Jun 14, 2016 | By Benedict

scope for design, a German 3D printing company, is giving online and high street retailers an easy way into 3D printing commerce through its 3D printed sunglasses app and other software solutions. Retailers can either add the software to their website or set up a shop floor design station.

These days, you can find sunglasses in a number of places: opticians, market stalls, and even supermarkets. But just how often do you set your eyes upon a perfect pair—those special shades with just the right style and attitude? For many people, that idyllic eyewear remains elusive, constantly evading the seemingly endless racks of wayfarers, aviators, and John Lennons. That’s why scope for design, a German provider of 3D printing services, has created a special 3D printed sunglasses tool which gives those unlucky shoppers a chance to design their ideal specs. The simple, browser-based app enables users to customize virtually every element of the 3D printed shades, from style, to arm length, to lens color.

Interestingly though, scope for design isn’t really a sunglasses shop (although it has set one up). Despite offering a file-to-product 3D printing service, even for one-off items, scope for design has created its 3D printed sunglasses tool to give ordinary retailers a chance to sell 3D printed products. Owners of shops and webstores, no matter how big or how small, can use scope for design to set up a new 3D printed product system on their shop floor (using a PC or tablet) or website, selling virtually any 3D printed product. scope for design has already created tools for 3D printed sunglasses, 3D printed jewelry, and 3D printed smartphone cases, but can also create tailored solutions for other products. This flexibility could potentially allow many kinds of retailers to jump on the 3D printing bandwagon and reap the rewards of the technology: customization, small production runs, and fewer middlemen.

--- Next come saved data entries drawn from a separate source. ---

import Literature.AlgebraicGeometry.Motives.MixedHodgeExtensionHomFunctor
import Literature.AlgebraicGeometry.Motives.MixedHodgeExtensionTensorHomAdjunctionNaturality
import Literature.AlgebraicGeometry.Motives.MixedHodgeExtensionTensorTate
import Literature.AlgebraicGeometry.Motives.MixedHodgeStructureInternalHomUnit
import HarnessLib

/-!
# `Hom(C, E)` and `Hom(E, C)`: naturality in `C`, the curry isomorphisms, and `Hom(ℚ(0), E) ≅ E`

Deligne, *Théorie de Hodge II*, 1.1.12: the internal `Hom` of (mixed Hodge / bifiltered) objects is a
bifunctor, compatible with composition of the functors `Hom`, `⊗` ("compatibles à la composition des
foncteurs"); Deligne–Milne, *Tannakian categories*, §1 (1.6.1)–(1.6.4): `Hom(T ⊗ X, Y) ≅ Hom(T, Hom(X, Y))`
functorially, `Hom(Z, Hom(X, Y)) ≅ Hom(Z ⊗ X, Y)` (1.6.3), `Hom(1, Hom(X, Y)) = Hom(X, Y)` (1.6.4). Mac Lane,
*Homology* III Prop. 1.8: along a morphism of extensions `(β, φ, α) : E → E'`, `β_* E ≡ α^* E'`.

For an extension `E : 0 → B → E → A → 0` of mixed Hodge structures (finite-dimensional carriers) the file
`MixedHodgeExtensionHomFunctor` constructs `Hom(C, E)` and `Hom(E, C)` functorially in `E`. This file adds:

* §1 **naturality in `C`**: a morphism `h : C' → C` induces the morphism of extensions
  `Hom(h, E) : Hom(C, E) → Hom(C', E)` over `Hom(h, B)`, `Hom(h, A)` (`Extension.homLeftPrecomp`), and
  `g : C → C'` induces `Hom(E, g) : Hom(E, C) → Hom(E, C')` (`Extension.homRightPostcomp`); on `Ext`:
  **`Hom(h, B)_* Hom(C, x) = Hom(h, A)^* Hom(C', x)`** and **`Hom(A, g)_* Hom(x, C) = Hom(B, g)^* Hom(x, C')`**
  (dinaturality), with the transport formulas along an isomorphism `h`;
* §2 **the curry isomorphisms of extensions** `Hom(C ⊗ C', E) → Hom(C, Hom(C', E))` and
  `Hom(E ⊗ C, C'') → Hom(E, Hom(C, C''))` (components `homTensorCurry`), hence on `Ext`:
  `curry_* Hom(C ⊗ C', x) = curry^* Hom(C, Hom(C', x))`, **`Hom(C, Hom(C', x)) = uncurry^* curry_* Hom(C ⊗ C', x)`**,
  `curry_* Hom(x ⊗ C, C'') = curry^* Hom(x, Hom(C, C''))`, **`Hom(x, Hom(C, C'')) = uncurry^* curry_* Hom(x ⊗ C, C'')`**;
* §3 **`Hom(ℚ(0), E) ≅ E`**: the morphism of extensions `Hom(ℚ(0), E) → E` over `f ↦ f(1)`
  (`unitHomEval`), so `(≅)_* Hom(ℚ(0), x) = (≅)^* x`, `Hom(ℚ(0), x) = (≅)^* (≅⁻¹)_* x`, and `Hom(ℚ(0), x)`
  splits iff `x` splits.

All statements proved; no named facts.

## References

* [DeligneHodgeII1971] P. Deligne, Théorie de Hodge II, 1.1.12.
* [DeligneMilne1982Tannakian] P. Deligne, J. S. Milne, Tannakian categories, LNM 900 (1982), §1
  (1.6.1), (1.6.3), (1.6.4).
* [MacLane1963Homology] S. Mac Lane, Homology (1963), Ch. III §1 Lemmas 1.2, 1.4, Prop. 1.8.
* [Carlson1980] J. A. Carlson, Extensions of mixed Hodge structures (1980), §2(b) Prop. 1.
-/

noncomputable section

open scoped TensorProduct

namespace Literature.AlgebraicGeometry.Motives

namespace MixedHodgeStructure

open HodgeStructure (tate)

variable {VA : Type*} [AddCommGroup VA] [Module ℚ VA] [FiniteDimensional ℚ VA]
variable {VB : Type*} [AddCommGroup VB] [Module ℚ VB] [FiniteDimensional ℚ VB]
variable {VC : Type*} [AddCommGroup VC] [Module ℚ VC] [FiniteDimensional ℚ VC]
variable {VC' : Type*} [AddCommGroup VC'] [Module ℚ VC'] [FiniteDimensional ℚ VC']

/-! ### §1 Naturality of `Hom(C, E)` and `Hom(E, C)` in `C` -/

section NaturalityC

variable {VE : Type*} [AddCommGroup VE] [Module ℚ VE] [FiniteDimensional ℚ VE]
variable {A : MixedHodgeStructure VA} {B : MixedHodgeStructure VB}
variable {C : MixedHodgeStructure VC} {C' : MixedHodgeStructure VC'}

namespace Extension

variable (E : Extension A B VE)

/-- **`Hom(h, E) : Hom(C, E) → Hom(C', E)` for `h : C' → C`**, the morphism of extensions with components
`Hom(h, B)`, `Hom(h, E)`, `Hom(h, A)` (the internal Hom is a bifunctor: `Hom(h, E) ∘ Hom(C, i) = Hom(h, i) =
Hom(C', i) ∘ Hom(h, B)`). [cite: DeligneHodgeII1971, 1.1.12] -/
def homLeftPrecomp (h : Hom C' C) : Morphism (E.homLeft C) (E.homLeft C') where
  left := Hom.homMap h (Hom.id B)
  mid := Hom.homMap h (Hom.id E.mhs)
  right := Hom.homMap h (Hom.id A)
  mid_inc := by
    change (Hom.homMap h (Hom.id E.mhs)).toLinearMap ∘ₗ (Hom.homMap (Hom.id C) E.inc).toLinearMap =
      (Hom.homMap (Hom.id C') E.inc).toLinearMap ∘ₗ (Hom.homMap h (Hom.id B)).toLinearMap
    refine LinearMap.ext fun φ => ?_
    simp only [LinearMap.comp_apply, Hom.homMap_toLinearMap_apply, Hom.id_toLinearMap, LinearMap.comp_id,
      LinearMap.id_comp, LinearMap.comp_assoc]
  proj_mid := by
    change (Hom.homMap (Hom.id C') E.proj).toLinearMap ∘ₗ (Hom.homMap h (Hom.id E.mhs)).toLinearMap =
      (Hom.homMap h (Hom.id A)).toLinearMap ∘ₗ (Hom.homMap (Hom.id C) E.proj).toLinearMap
    refine LinearMap.ext fun φ => ?_
    simp only [LinearMap.comp_apply, Hom.homMap_toLinearMap_apply, Hom.id_toLinearMap, LinearMap.comp_id,
      LinearMap.id_comp, LinearMap.comp_assoc]

/-- Components of `Hom(h, E)` (by `rfl`). [cite: DeligneHodgeII1971, 1.1.12] -/
@[simp]
theorem homLeftPrecomp_left (h : Hom C' C) : (E.homLeftPrecomp h).left = Hom.homMap h (Hom.id B) := rfl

The integrated scope for design system sounds like a clever one, but is it the best solution for small or medium-sized shops looking for a way into 3D printing? Frankly, there’s no clear answer; the company doesn’t list fixed prices for the implementation of its 3D design tools, and no two businesses are exactly the same, economically or otherwise. We can, however, imagine that such a setup would benefit retailers with no particular 3D design expertise and who aren’t expecting to sell astronomical numbers of 3D printed products. Since scope for design is able to remotely 3D print each product and deliver it either to the partner store or directly to the customer, the shop owner wouldn’t be required to invest in a 3D printer. That, of course, could be a good thing for retailers with limited amounts of spare cash to throw around. Furthermore, the software uses uses an “automated pricing system to calculate production costs and each party's profit margin”, so retailers could easily know whether the system is actually benefitting them.

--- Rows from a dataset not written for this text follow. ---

import Summits.CriticalPhenomena.PercolationContinuityZ3.Theorems.PercNearOneGluingNoHeavyLowerTailCubicThreePointApexCasesA
import HarnessLib

/-!
# `NoHeavyLowerTail` (stmt-CriticalPhenomena-4575) — splitting the step hypothesis at `b`, part 2: Case C = van den Berg–Häggström–Kahn, LEMMA B isolated,
# and `Γ ≥ 0` on every weighted graph from LEMMA B + BHK

Support file (prover prim-ineq-gen-2 gen 3, new-inequality factory; `--supports stmt-CriticalPhenomena-4575`).  Continues `…ApexCasesA`.  No sorries; the two hypotheses are named
`def … : Prop`s exactly as `StepHyp` of `…CubicThreePointInduction`.
* **Case C** (`m` forced-joined to `c`, `a` glued to neither `b` nor `c`; `b–c`-type edges): with `e` forced `b ~ c` avoiding `a` (`caseC_bc`, `caseC_Rdel`),
  `a ~ b ⟺ a ~ b ∨ a ~ c` before (`caseC_ab_iff`); the forced section is `bc|a ⊔ M` with `m¹ = t⁰+u₁⁰+u₂⁰`, `u₃¹ = q⁰+u₃⁰`, `n¹ = 0`, and `n′⁰ = 0` (the forced `b–c` path lies in the
  support and misses the cluster of `a`): `caseC_cells`; hence `Φ_e = u₁⁰u₂⁰ − q⁰n⁰` (`caseC_phi`), nonnegative by the hypothesis
  `BHKStep` := `P(a|b|c)·P(abc ∧ b≁c in ω∖a) ≤ P(ab|c)·P(ac|b)` — van den Berg–Häggström–Kahn, Random Structures Algorithms 29 (2006), Thm 1.4, applied in `G − a` to the apex-attachment
  probabilities of the clusters of `b` and `c` given `b ≁ c`: a THEOREM in print, recorded as a hypothesis pending its formalization (0 exceptions in 41.3·10⁶ exact evaluations, ttrl2 `hms`).
* **Degenerate** (`a ~ b` and `c ~ m` forced): `Φ_e = 0` (`caseD_phi`).
* **LEMMA B** (`LemmaB`): `m` forced-joined to neither `a` nor `c` (`b–Steiner` edges) — OPEN; in transition masses (`…ApexStep.Phi_bEdge`)
  `(α₁+β₁)γ₁ᴹ + α₃γ₃ + β₁γ₃ + α₃γ₂ᴺ + γ₁ᴹ(γ₂ᴺ+γ₂ᴹ) + α₃α₁ + γ₃(γ₁ᴹ+γ₂ᴹ) + γ₃δ ≥ α₃δ`; 0 violations on all 8 535 744 terminal–Steiner edge steps of all weighted graphs with `≤ 7` vertices
  (21 weight families, ttrl2 `hms` RESULT S2; equality only where `{α₃,γ₁ᴹ,γ₂ᴹ,δ}` carry all mass with `γ₁ᴹγ₂ᴹ = α₃δ`, or every product vanishes); every single-correction weakening is false;
  not in the cone of the published BHK/AG/Harris inequalities at the four-point level (memo HMAX-SPLIT.md §9, §11).
THEOREM (`stepHypB_of_lemmaB`, `gamma_of_lemmaB`): `LemmaB V → BHKStep V → ∀ D K p ∈ [0,1] a b c, 0 ≤ Γ(law)` — Gladkov's `AG ≥ 0` sharpened by its exact star and triangle
defects, for every finite weighted graph, conditional on one four-point BHK-type lemma and on a published theorem.
[cite: GladkovZimin2024HK, §4 (forced edges)]; [cite: Gladkov2024StrongFKG, Cor. 4.2 (AG)]
-/

noncomputable section

namespace Summit.CriticalPhenomena.PercolationContinuityZ3.Theorems

namespace CubicThreePointApex

open Finset SimpleGraph Literature.Probability.Percolation.DecisionTree CubicThreePointStep CubicThreePointTerminal

variable {V : Type*} [DecidableEq V]

/-! ### Case C: the edge joins `b`'s cluster to `c`'s cluster (`m` forced-joined to `c`, `a` to neither) — the defect is `u₁⁰u₂⁰ − q⁰n⁰` -/

/-- An edge avoiding `a` gives an `Rdel`-adjacency. [folklore] -/
theorem Rdel_insert_edge {K S : Finset (Sym2 V)} {a x m : V} (hxm : x ≠ m) (hxa : x ≠ a) (hma : m ≠ a) :
    Rdel (insert s(x, m) K) S a x m := by
  unfold Rdel
  refine Adj.reachable ?_
  rw [fromEdgeSet_adj]
  refine ⟨⟨?_, ?_⟩, hxm⟩
  · rw [Finset.mem_union, Finset.mem_insert]; exact Or.inr (Or.inl rfl)
  · rw [Sym2.mem_iff]; push Not; exact ⟨hxa.symm, hma.symm⟩

/-- `Rdel` is symmetric and transitive. [folklore] -/
theorem Rdel.symm {K S : Finset (Sym2 V)} {a x y : V} (h : Rdel K S a x y) : Rdel K S a y x := Reachable.symm h
/-- `Rdel` is transitive. [folklore] -/
theorem Rdel.trans {K S : Finset (Sym2 V)} {a x y z : V} (h : Rdel K S a x y) (h' : Rdel K S a y z) : Rdel K S a x z :=
  Reachable.trans h h'

section CaseC

variable {D K : Finset (Sym2 V)} {p : Sym2 V → ℝ} {a b c x m : V} (hxm : x ≠ m)
  (hbx : ∀ S : Finset (Sym2 V), R K S b x) (hcm : ∀ S : Finset (Sym2 V), R K S c m)
include hxm hbx hcm

/-- With `e = {x,m}` forced, `b ~ c`. [folklore] -/
theorem caseC_bc (S : Finset (Sym2 V)) : R (insert s(x, m) K) S b c :=
  ((R_mono_insert _ (hbx S)).trans (R_insert_edge hxm)).trans (R_mono_insert _ (hcm S)).symm

/-- … and `b ~ c` avoiding `a` (the forced paths miss `a`). [folklore] -/
theorem caseC_Rdel (hab0 : ¬ R K ∅ a b) (hac0 : ¬ R K ∅ a c) (S : Finset (Sym2 V)) : Rdel (insert s(x, m) K) S a b c := by
  have hxa : x ≠ a := fun h => hab0 (h ▸ (hbx ∅)).symm
  have hma : m ≠ a := fun h => hac0 (h ▸ (hcm ∅)).symm
  have h1 : Rdel K ∅ a b x := Rdel_of_R_of_not (hbx ∅) hab0
  have h2 : Rdel K ∅ a c m := Rdel_of_R_of_not (hcm ∅) hac0
  have h1' : Rdel (insert s(x, m) K) S a b x := Rdel_mono_insert _ (Rdel_mono_config (Finset.empty_subset S) h1)
  have h2' : Rdel (insert s(x, m) K) S a c m := Rdel_mono_insert _ (Rdel_mono_config (Finset.empty_subset S) h2)
  exact (h1'.trans (Rdel_insert_edge hxm hxa hma)).trans h2'.symm

/-- With `e` forced, `a ~ b` iff `a ~ b` or `a ~ c` before. [folklore] -/
theorem caseC_ab_iff (S : Finset (Sym2 V)) : R (insert s(x, m) K) S a b ↔ R K S a b ∨ R K S a c := by
  constructor
  · intro h
    rcases reach_insert_cases h with h | ⟨h1, h2⟩ | ⟨h1, h2⟩
    · exact Or.inl h
    · exact Or.inl (h1.trans (hbx S).symm)
    · exact Or.inr (h1.trans (hcm S).symm)
  · rintro (h | h)
    · exact R_mono_insert _ h
    · exact (R_mono_insert _ h).trans (caseC_bc hxm hbx hcm S).symm

/-- Case C, the cells of the forced section and of the closed section. [folklore] -/
theorem caseC_cells (hab0 : ¬ R K ∅ a b) (hac0 : ¬ R K ∅ a c) (D : Finset (Sym2 V)) (p : Sym2 V → ℝ) :
    PrW D p (evW (insert s(x, m) (D ∪ K)) (insert s(x, m) K) a b c) = 0 ∧
      PrW D p (evNp (insert s(x, m) (D ∪ K)) (insert s(x, m) K) a b c) = 0 ∧
      PrW D p (evU₁ (insert s(x, m) K) a b c) = 0 ∧ PrW D p (evU₂ (insert s(x, m) K) a b c) = 0 ∧
      PrW D p (evN (insert s(x, m) K) a b c) = 0 ∧
      PrW D p (evM (insert s(x, m) K) a b c) = PrW D p (evT K a b c) + PrW D p (evU₁ K a b c) + PrW D p (evU₂ K a b c) ∧
      PrW D p (evU₃ (insert s(x, m) K) a b c) = PrW D p (evQ K a b c) + PrW D p (evU₃ K a b c) ∧
      PrW D p (evNp (insert s(x, m) (D ∪ K)) K a b c) = 0 := by
  have hbc := caseC_bc hxm hbx hcm
  have hrd := caseC_Rdel hxm hbx hcm hab0 hac0
  have hiff := caseC_ab_iff (a := a) hxm hbx hcm
  refine ⟨PrW_eq_zero_of_forall D p (fun S _ h => h.1.2.2 (hbc S)), PrW_eq_zero_of_forall D p (fun S _ h => h.1.2.2 (hbc S)),
    PrW_eq_zero_of_forall D p (fun S _ (h : S ∈ evU₁ _ a b c) => h.2 (h.1.trans (hbc S))),
    PrW_eq_zero_of_forall D p (fun S _ (h : S ∈ evU₂ _ a b c) => h.2 (h.1.trans (hbc S).symm)),
    PrW_eq_zero_of_forall D p (fun S _ (h : S ∈ evN _ a b c) => h.2.2 (hrd S)), ?_, ?_, ?_⟩
  · refine PrW_of_ind_add3 D p fun S _ => ?_
    have key : S ∈ evM (insert s(x, m) K) a b c ↔ (S ∈ evT K a b c ∨ S ∈ evU₁ K a b c ∨ S ∈ evU₂ K a b c) := by
      rw [mem_evM, mem_evT, mem_evU₁, mem_evU₂]
      constructor
      · rintro ⟨h1, _, _⟩
        rcases (hiff S).1 h1 with h | h
        · by_cases hac : R K S a c
          · exact Or.inl ⟨h, hac⟩
          · exact Or.inr (Or.inl ⟨h, hac⟩)
        · by_cases hab : R K S a b
          · exact Or.inl ⟨hab, h⟩
          · exact Or.inr (Or.inr ⟨h, hab⟩)
      · intro h
        have hab1 : R (insert s(x, m) K) S a b := by
          rcases h with ⟨h1, _⟩ | ⟨h1, _⟩ | ⟨h1, _⟩
          · exact (hiff S).2 (Or.inl h1)
          · exact (hiff S).2 (Or.inl h1)
          · exact (hiff S).2 (Or.inr h1)
        exact ⟨hab1, hab1.trans (hbc S), hrd S⟩
    by_cases hM : S ∈ evM (insert s(x, m) K) a b c
    · rcases key.1 hM with h | h | h
      · rw [ind_of_mem hM, ind_of_mem h, ind_of_not_mem (show S ∉ evU₁ K a b c from fun h' => h'.2 h.2),
          ind_of_not_mem (show S ∉ evU₂ K a b c from fun h' => h'.2 h.1)]; ring
      · rw [ind_of_mem hM, ind_of_mem h, ind_of_not_mem (show S ∉ evT K a b c from fun h' => h.2 h'.2),
          ind_of_not_mem (show S ∉ evU₂ K a b c from fun h' => h'.2 h.1)]; ring
      · rw [ind_of_mem hM, ind_of_mem h, ind_of_not_mem (show S ∉ evT K a b c from fun h' => h.2 h'.1),
          ind_of_not_mem (show S ∉ evU₁ K a b c from fun h' => h.2 h'.1)]; ring
    · have h1 : S ∉ evT K a b c := fun h => hM (key.2 (Or.inl h))
      have h2 : S ∉ evU₁ K a b c := fun h => hM (key.2 (Or.inr (Or.inl h)))
      have h3 : S ∉ evU₂ K a b c := fun h => hM (key.2 (Or.inr (Or.inr h)))
      rw [ind_of_not_mem hM, ind_of_not_mem h1, ind_of_not_mem h2, ind_of_not_mem h3]; ring
  · refine PrW_of_ind_add D p fun S _ => ?_
    have key : S ∈ evU₃ (insert s(x, m) K) a b c ↔ (S ∈ evQ K a b c ∨ S ∈ evU₃ K a b c) := by
      rw [mem_evU₃, mem_evQ, mem_evU₃, hiff S]
      constructor
      · rintro ⟨_, h⟩
        have h' := not_or.mp h
        by_cases hbc' : R K S b c
        · exact Or.inr ⟨hbc', h'.1⟩
        · exact Or.inl ⟨h'.1, h'.2, hbc'⟩
      · rintro (⟨h1, h2, _⟩ | ⟨h1, h2⟩)
        · exact ⟨hbc S, fun h => h.elim h1 h2⟩
        · exact ⟨hbc S, fun h => h.elim h2 (fun hac => h2 (hac.trans h1.symm))⟩
    by_cases hU : S ∈ evU₃ (insert s(x, m) K) a b c
    · rcases key.1 hU with h | h
      · rw [ind_of_mem hU, ind_of_mem h, ind_of_not_mem (show S ∉ evU₃ K a b c from fun h' => h.2.2 h'.1)]; ring
      · rw [ind_of_mem hU, ind_of_mem h, ind_of_not_mem (show S ∉ evQ K a b c from fun h' => h'.2.2 h.1)]; ring
    · have h1 : S ∉ evQ K a b c := fun h => hU (key.2 (Or.inl h))
      have h2 : S ∉ evU₃ K a b c := fun h => hU (key.2 (Or.inr h))
      rw [ind_of_not_mem hU, ind_of_not_mem h1, ind_of_not_mem h2]; ring
  · refine PrW_eq_zero_of_forall D p fun S hS h => ?_
    obtain ⟨hQ, hsep⟩ := h
    refine not_Sep_of_reach (K' := insert s(x, m) K) (hbc S) (fun f hf => ?_) (fun z hz haz => ?_) hsep
    · rw [Finset.mem_union, Finset.mem_insert] at hf
      rw [Finset.mem_insert, Finset.mem_union]
      rcases hf with hf | rfl | hf
      · exact Or.inr (Or.inl (hS hf))
      · exact Or.inl rfl
      · exact Or.inr (Or.inr hf)
    · have : R (insert s(x, m) K) S a b := (R_mono_insert _ haz).trans hz.symm
      rcases (hiff S).1 this with h | h
      · exact hQ.1 h
      · exact hQ.2.1 h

But what of the case against such a business model? Working with an expert like scope for design certainly eliminates a few negative factors, such as costly 3D printer maintenance and software bug-fixing, but—with this particular setup—the German company would still act as a middleman, taking a cut of every sale. For companies with the resources and know-how to purchase and operate their own 3D printing equipment, an independent system could provide bigger turnover in the long-term. That being said, scope for design does offer a broad range of services catering to various business needs, including bespoke 3D printing software solutions designed for independent use.

In truth, scope for design’s 3D printed sunglasses business model is a bit like having a miniature iMaterialise or Shapeways within your shop: customers buy the product from you, but receive it from a third party, which takes a share of the profits. This could be the future of 3D printing in retail, or it could be a stepping stone to an entirely different future in which all shops have their own 3D printers. Either way, we like the idea of our own customized 3D printed sunglasses, and would love to see more 3D printing design stations on shop floors. Let's see what happens.